▶ **About this task**
All lines from the first one in the listing below to the one holding "(ho : ∀ e ∈ E₁", inclusive, are to be copied exactly.
*** Begin section ***
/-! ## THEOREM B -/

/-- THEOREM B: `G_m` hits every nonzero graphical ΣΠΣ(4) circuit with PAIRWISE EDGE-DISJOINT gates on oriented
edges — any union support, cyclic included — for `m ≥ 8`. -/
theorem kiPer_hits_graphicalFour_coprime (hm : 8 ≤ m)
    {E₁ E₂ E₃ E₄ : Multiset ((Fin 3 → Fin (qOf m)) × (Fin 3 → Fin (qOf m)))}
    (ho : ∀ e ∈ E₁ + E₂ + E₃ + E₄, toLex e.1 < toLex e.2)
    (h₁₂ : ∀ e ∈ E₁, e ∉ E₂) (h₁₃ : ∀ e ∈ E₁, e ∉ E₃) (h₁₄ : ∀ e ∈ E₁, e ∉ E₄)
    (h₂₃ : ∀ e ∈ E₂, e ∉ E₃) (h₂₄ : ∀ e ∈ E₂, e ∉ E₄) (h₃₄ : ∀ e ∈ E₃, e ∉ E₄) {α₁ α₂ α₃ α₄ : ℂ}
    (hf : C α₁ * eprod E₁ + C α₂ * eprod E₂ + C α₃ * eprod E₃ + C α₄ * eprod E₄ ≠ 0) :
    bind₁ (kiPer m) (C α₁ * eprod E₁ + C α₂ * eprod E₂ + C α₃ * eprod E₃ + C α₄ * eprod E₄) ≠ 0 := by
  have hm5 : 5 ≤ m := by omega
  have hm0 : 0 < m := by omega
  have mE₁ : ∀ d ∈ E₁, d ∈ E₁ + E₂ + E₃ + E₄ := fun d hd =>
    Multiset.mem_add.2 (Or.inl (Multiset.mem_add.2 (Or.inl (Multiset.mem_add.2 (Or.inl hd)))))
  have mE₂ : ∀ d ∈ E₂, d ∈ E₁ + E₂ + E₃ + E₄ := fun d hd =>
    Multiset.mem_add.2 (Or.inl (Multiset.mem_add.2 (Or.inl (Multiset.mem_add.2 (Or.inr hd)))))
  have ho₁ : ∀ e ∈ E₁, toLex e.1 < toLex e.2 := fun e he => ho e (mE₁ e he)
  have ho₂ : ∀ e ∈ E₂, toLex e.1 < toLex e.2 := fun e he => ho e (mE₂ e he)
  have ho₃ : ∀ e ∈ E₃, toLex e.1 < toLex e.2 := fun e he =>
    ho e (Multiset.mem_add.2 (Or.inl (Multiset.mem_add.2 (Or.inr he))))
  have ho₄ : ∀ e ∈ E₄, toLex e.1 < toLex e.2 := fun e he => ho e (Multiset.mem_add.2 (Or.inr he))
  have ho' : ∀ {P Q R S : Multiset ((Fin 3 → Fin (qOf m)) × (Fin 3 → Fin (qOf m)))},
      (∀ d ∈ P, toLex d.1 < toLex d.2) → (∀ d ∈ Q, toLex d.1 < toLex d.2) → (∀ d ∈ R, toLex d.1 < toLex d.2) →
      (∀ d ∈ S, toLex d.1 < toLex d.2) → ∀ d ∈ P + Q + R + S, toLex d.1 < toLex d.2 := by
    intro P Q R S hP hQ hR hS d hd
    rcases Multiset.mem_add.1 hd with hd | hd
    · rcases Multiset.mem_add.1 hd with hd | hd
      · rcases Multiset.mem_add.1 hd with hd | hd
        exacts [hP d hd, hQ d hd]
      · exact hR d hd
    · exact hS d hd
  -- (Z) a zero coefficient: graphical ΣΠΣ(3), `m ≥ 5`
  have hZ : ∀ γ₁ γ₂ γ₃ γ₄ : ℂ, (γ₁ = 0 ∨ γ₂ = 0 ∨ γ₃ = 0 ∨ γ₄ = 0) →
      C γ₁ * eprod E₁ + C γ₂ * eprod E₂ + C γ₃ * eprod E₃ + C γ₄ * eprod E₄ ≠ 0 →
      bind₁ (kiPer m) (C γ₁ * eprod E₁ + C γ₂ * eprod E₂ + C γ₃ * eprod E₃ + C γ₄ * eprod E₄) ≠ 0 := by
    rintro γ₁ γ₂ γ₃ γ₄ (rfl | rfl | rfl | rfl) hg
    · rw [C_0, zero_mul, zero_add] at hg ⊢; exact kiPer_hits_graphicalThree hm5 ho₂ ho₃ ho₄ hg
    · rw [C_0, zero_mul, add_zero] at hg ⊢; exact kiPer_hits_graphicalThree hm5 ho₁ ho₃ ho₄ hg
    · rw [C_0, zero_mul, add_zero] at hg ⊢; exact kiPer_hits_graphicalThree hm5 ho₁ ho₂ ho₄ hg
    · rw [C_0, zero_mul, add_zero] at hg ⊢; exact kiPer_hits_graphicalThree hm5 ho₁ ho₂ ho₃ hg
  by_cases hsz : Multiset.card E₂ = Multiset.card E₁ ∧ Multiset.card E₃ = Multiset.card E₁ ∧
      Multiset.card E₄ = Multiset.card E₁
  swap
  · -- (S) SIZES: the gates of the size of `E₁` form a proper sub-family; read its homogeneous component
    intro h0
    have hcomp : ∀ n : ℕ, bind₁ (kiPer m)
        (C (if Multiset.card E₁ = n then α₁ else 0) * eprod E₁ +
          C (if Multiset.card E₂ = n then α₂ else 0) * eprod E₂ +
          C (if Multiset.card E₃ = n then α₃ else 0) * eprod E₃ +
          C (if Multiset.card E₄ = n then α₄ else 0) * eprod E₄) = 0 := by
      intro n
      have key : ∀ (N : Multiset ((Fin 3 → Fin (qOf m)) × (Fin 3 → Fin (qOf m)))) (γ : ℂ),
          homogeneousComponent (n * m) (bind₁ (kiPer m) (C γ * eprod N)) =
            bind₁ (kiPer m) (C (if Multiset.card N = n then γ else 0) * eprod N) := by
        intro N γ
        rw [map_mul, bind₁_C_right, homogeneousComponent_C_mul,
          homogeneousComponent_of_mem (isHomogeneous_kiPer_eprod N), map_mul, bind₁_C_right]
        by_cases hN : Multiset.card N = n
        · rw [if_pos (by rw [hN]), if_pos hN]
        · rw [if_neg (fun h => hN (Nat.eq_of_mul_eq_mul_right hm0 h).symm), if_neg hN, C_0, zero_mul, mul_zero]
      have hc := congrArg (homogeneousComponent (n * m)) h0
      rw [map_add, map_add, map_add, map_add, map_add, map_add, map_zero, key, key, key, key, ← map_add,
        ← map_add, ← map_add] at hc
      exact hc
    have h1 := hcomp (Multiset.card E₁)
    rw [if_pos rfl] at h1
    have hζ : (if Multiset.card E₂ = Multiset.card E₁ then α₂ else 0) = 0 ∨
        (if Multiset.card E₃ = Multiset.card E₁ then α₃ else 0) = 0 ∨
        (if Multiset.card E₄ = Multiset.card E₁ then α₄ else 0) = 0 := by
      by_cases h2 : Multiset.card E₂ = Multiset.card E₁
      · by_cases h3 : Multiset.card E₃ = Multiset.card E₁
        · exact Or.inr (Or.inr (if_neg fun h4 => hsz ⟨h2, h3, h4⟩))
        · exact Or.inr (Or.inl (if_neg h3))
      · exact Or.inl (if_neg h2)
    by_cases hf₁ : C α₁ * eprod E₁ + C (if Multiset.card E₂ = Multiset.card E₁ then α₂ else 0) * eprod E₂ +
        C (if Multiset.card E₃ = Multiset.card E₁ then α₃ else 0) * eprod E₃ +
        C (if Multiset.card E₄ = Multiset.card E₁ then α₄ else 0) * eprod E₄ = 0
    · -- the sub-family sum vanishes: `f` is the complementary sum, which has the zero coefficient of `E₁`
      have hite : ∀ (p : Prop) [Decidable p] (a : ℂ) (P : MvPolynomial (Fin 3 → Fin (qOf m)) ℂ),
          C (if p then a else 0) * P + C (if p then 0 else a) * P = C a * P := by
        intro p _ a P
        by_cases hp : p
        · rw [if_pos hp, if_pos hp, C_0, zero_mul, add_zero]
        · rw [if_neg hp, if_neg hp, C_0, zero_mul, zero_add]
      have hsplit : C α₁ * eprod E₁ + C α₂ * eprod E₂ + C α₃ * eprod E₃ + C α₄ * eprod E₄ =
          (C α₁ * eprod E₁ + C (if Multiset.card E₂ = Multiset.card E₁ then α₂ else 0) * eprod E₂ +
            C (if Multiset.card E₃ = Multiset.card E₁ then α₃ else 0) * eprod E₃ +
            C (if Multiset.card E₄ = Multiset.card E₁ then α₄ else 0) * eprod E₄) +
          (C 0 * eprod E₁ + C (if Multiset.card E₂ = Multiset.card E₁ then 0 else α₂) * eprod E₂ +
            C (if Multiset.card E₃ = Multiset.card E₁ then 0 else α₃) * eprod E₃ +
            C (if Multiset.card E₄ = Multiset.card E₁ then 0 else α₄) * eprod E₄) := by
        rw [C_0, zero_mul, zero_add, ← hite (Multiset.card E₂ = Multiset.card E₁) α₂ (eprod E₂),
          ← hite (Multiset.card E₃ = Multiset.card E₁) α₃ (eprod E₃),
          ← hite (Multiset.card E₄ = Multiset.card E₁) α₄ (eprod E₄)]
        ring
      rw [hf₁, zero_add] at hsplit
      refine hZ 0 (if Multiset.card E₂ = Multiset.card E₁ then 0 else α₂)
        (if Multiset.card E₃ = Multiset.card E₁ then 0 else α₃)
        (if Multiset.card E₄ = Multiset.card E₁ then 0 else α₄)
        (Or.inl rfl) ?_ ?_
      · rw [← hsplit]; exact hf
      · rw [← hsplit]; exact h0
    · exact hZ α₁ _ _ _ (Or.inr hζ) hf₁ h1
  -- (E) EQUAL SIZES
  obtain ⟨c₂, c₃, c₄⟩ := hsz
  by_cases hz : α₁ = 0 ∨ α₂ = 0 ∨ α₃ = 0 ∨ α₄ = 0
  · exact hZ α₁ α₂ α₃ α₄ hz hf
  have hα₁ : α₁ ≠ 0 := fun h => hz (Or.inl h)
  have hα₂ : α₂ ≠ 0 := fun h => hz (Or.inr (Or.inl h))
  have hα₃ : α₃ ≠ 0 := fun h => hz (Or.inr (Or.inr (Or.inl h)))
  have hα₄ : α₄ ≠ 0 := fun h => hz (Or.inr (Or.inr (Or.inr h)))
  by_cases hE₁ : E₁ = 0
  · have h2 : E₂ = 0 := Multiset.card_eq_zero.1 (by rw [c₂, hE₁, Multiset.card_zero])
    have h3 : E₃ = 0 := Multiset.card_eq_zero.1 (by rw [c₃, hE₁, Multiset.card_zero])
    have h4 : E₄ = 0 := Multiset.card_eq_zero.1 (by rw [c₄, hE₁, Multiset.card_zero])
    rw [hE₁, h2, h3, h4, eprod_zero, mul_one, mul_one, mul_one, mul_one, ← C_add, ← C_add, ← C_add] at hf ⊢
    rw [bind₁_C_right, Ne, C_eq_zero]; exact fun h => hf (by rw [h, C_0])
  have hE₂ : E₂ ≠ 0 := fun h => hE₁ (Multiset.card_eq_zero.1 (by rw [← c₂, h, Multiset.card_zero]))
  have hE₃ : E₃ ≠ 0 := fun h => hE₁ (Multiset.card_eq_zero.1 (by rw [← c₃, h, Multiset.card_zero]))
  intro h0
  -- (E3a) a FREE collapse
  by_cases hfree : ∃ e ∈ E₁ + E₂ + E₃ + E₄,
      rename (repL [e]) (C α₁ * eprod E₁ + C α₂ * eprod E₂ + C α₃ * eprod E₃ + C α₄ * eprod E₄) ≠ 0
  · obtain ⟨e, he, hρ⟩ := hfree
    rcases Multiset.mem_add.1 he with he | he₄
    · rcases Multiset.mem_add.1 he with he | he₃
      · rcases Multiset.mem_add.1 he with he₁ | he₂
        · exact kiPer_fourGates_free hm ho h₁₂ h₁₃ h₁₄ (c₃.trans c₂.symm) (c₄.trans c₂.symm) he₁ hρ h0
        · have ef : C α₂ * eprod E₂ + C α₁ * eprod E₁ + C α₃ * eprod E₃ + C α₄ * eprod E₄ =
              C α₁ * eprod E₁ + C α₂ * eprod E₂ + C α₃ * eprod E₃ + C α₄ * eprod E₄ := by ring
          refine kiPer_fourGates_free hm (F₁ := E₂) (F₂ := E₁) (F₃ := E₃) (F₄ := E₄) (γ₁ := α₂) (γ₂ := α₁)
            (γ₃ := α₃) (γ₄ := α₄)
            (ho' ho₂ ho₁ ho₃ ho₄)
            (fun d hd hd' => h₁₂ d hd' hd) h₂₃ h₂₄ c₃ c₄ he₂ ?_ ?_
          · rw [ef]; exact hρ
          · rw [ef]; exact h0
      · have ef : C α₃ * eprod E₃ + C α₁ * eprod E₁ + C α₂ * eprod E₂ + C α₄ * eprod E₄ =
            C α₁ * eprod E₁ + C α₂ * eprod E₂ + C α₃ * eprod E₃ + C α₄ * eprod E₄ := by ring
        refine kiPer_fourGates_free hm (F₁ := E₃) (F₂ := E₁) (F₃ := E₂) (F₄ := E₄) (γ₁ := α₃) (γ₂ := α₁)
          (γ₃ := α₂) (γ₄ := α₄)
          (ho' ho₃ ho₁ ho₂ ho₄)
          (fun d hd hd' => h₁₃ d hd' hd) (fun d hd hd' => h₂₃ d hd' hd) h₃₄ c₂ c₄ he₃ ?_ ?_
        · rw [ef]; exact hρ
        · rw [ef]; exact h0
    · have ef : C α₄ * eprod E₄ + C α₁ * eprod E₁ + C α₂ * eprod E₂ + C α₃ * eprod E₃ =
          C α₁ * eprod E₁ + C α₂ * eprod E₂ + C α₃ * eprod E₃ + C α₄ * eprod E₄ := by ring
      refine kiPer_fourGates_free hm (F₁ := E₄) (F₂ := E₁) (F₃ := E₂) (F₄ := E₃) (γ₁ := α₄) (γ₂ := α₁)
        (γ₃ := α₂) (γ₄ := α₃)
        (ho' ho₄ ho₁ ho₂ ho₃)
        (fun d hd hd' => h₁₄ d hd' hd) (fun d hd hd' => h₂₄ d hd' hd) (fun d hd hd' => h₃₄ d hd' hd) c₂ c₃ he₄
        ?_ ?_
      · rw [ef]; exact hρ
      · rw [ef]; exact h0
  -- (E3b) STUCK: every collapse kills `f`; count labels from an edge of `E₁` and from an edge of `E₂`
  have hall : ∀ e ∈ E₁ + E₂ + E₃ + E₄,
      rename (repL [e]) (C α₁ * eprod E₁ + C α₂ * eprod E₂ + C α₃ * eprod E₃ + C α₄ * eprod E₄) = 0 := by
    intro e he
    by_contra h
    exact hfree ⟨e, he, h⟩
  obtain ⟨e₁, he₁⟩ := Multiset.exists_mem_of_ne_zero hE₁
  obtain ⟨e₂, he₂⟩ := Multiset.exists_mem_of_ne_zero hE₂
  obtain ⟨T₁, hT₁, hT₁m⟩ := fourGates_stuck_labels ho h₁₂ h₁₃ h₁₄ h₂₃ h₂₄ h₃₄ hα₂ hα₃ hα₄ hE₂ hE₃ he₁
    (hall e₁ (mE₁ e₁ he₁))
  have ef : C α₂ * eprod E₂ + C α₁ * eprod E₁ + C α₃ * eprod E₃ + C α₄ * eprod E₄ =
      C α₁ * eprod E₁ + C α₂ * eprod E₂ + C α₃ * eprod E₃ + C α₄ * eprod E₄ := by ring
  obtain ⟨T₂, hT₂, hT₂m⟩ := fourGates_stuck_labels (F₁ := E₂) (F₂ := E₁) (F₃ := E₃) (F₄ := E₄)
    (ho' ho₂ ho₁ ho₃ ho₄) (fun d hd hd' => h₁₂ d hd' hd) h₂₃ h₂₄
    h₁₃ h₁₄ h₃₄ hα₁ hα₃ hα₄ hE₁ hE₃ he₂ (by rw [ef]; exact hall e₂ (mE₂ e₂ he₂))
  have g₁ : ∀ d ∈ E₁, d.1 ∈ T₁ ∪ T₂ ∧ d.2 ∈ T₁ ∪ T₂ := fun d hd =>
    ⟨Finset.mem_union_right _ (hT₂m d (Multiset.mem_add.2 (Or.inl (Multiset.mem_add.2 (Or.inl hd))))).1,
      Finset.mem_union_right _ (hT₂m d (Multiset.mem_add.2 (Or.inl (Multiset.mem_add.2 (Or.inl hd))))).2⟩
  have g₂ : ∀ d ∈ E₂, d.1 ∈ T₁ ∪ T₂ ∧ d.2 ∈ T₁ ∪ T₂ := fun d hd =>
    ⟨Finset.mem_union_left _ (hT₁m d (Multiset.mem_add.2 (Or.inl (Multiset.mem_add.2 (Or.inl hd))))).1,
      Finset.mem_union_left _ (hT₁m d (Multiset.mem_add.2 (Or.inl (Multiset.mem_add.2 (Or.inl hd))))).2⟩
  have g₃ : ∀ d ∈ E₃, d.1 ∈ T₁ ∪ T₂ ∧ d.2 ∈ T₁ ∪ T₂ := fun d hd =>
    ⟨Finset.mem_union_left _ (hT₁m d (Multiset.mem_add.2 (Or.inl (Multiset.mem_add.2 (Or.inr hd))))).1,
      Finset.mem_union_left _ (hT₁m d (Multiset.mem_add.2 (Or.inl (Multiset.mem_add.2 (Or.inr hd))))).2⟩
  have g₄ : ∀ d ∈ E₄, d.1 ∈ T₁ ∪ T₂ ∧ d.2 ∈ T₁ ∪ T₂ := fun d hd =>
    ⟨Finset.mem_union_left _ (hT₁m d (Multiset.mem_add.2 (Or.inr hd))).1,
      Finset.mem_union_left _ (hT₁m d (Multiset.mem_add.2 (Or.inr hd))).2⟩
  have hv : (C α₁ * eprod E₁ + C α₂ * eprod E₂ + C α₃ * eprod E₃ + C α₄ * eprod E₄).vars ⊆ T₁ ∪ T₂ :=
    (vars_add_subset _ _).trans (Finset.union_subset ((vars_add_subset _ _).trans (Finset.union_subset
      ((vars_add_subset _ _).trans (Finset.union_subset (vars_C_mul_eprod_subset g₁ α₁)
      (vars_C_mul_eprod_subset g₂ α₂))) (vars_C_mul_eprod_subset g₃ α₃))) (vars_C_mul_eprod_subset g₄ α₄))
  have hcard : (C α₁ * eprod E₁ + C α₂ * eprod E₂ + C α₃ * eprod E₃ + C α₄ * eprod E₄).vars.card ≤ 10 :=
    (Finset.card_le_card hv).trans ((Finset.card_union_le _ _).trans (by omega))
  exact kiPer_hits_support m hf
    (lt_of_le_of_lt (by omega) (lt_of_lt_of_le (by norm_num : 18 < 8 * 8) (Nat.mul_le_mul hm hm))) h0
*** End section ***
▶ **Solution to this problem**
/-! ## THEOREM B -/

/-- THEOREM B: `G_m` hits every nonzero graphical ΣΠΣ(4) circuit with PAIRWISE EDGE-DISJOINT gates on oriented
edges — any union support, cyclic included — for `m ≥ 8`. -/
theorem kiPer_hits_graphicalFour_coprime (hm : 8 ≤ m)
    {E₁ E₂ E₃ E₄ : Multiset ((Fin 3 → Fin (qOf m)) × (Fin 3 → Fin (qOf m)))}
    (ho : ∀ e ∈ E₁ + E₂ + E₃ + E₄, toLex e.1 < toLex e.2)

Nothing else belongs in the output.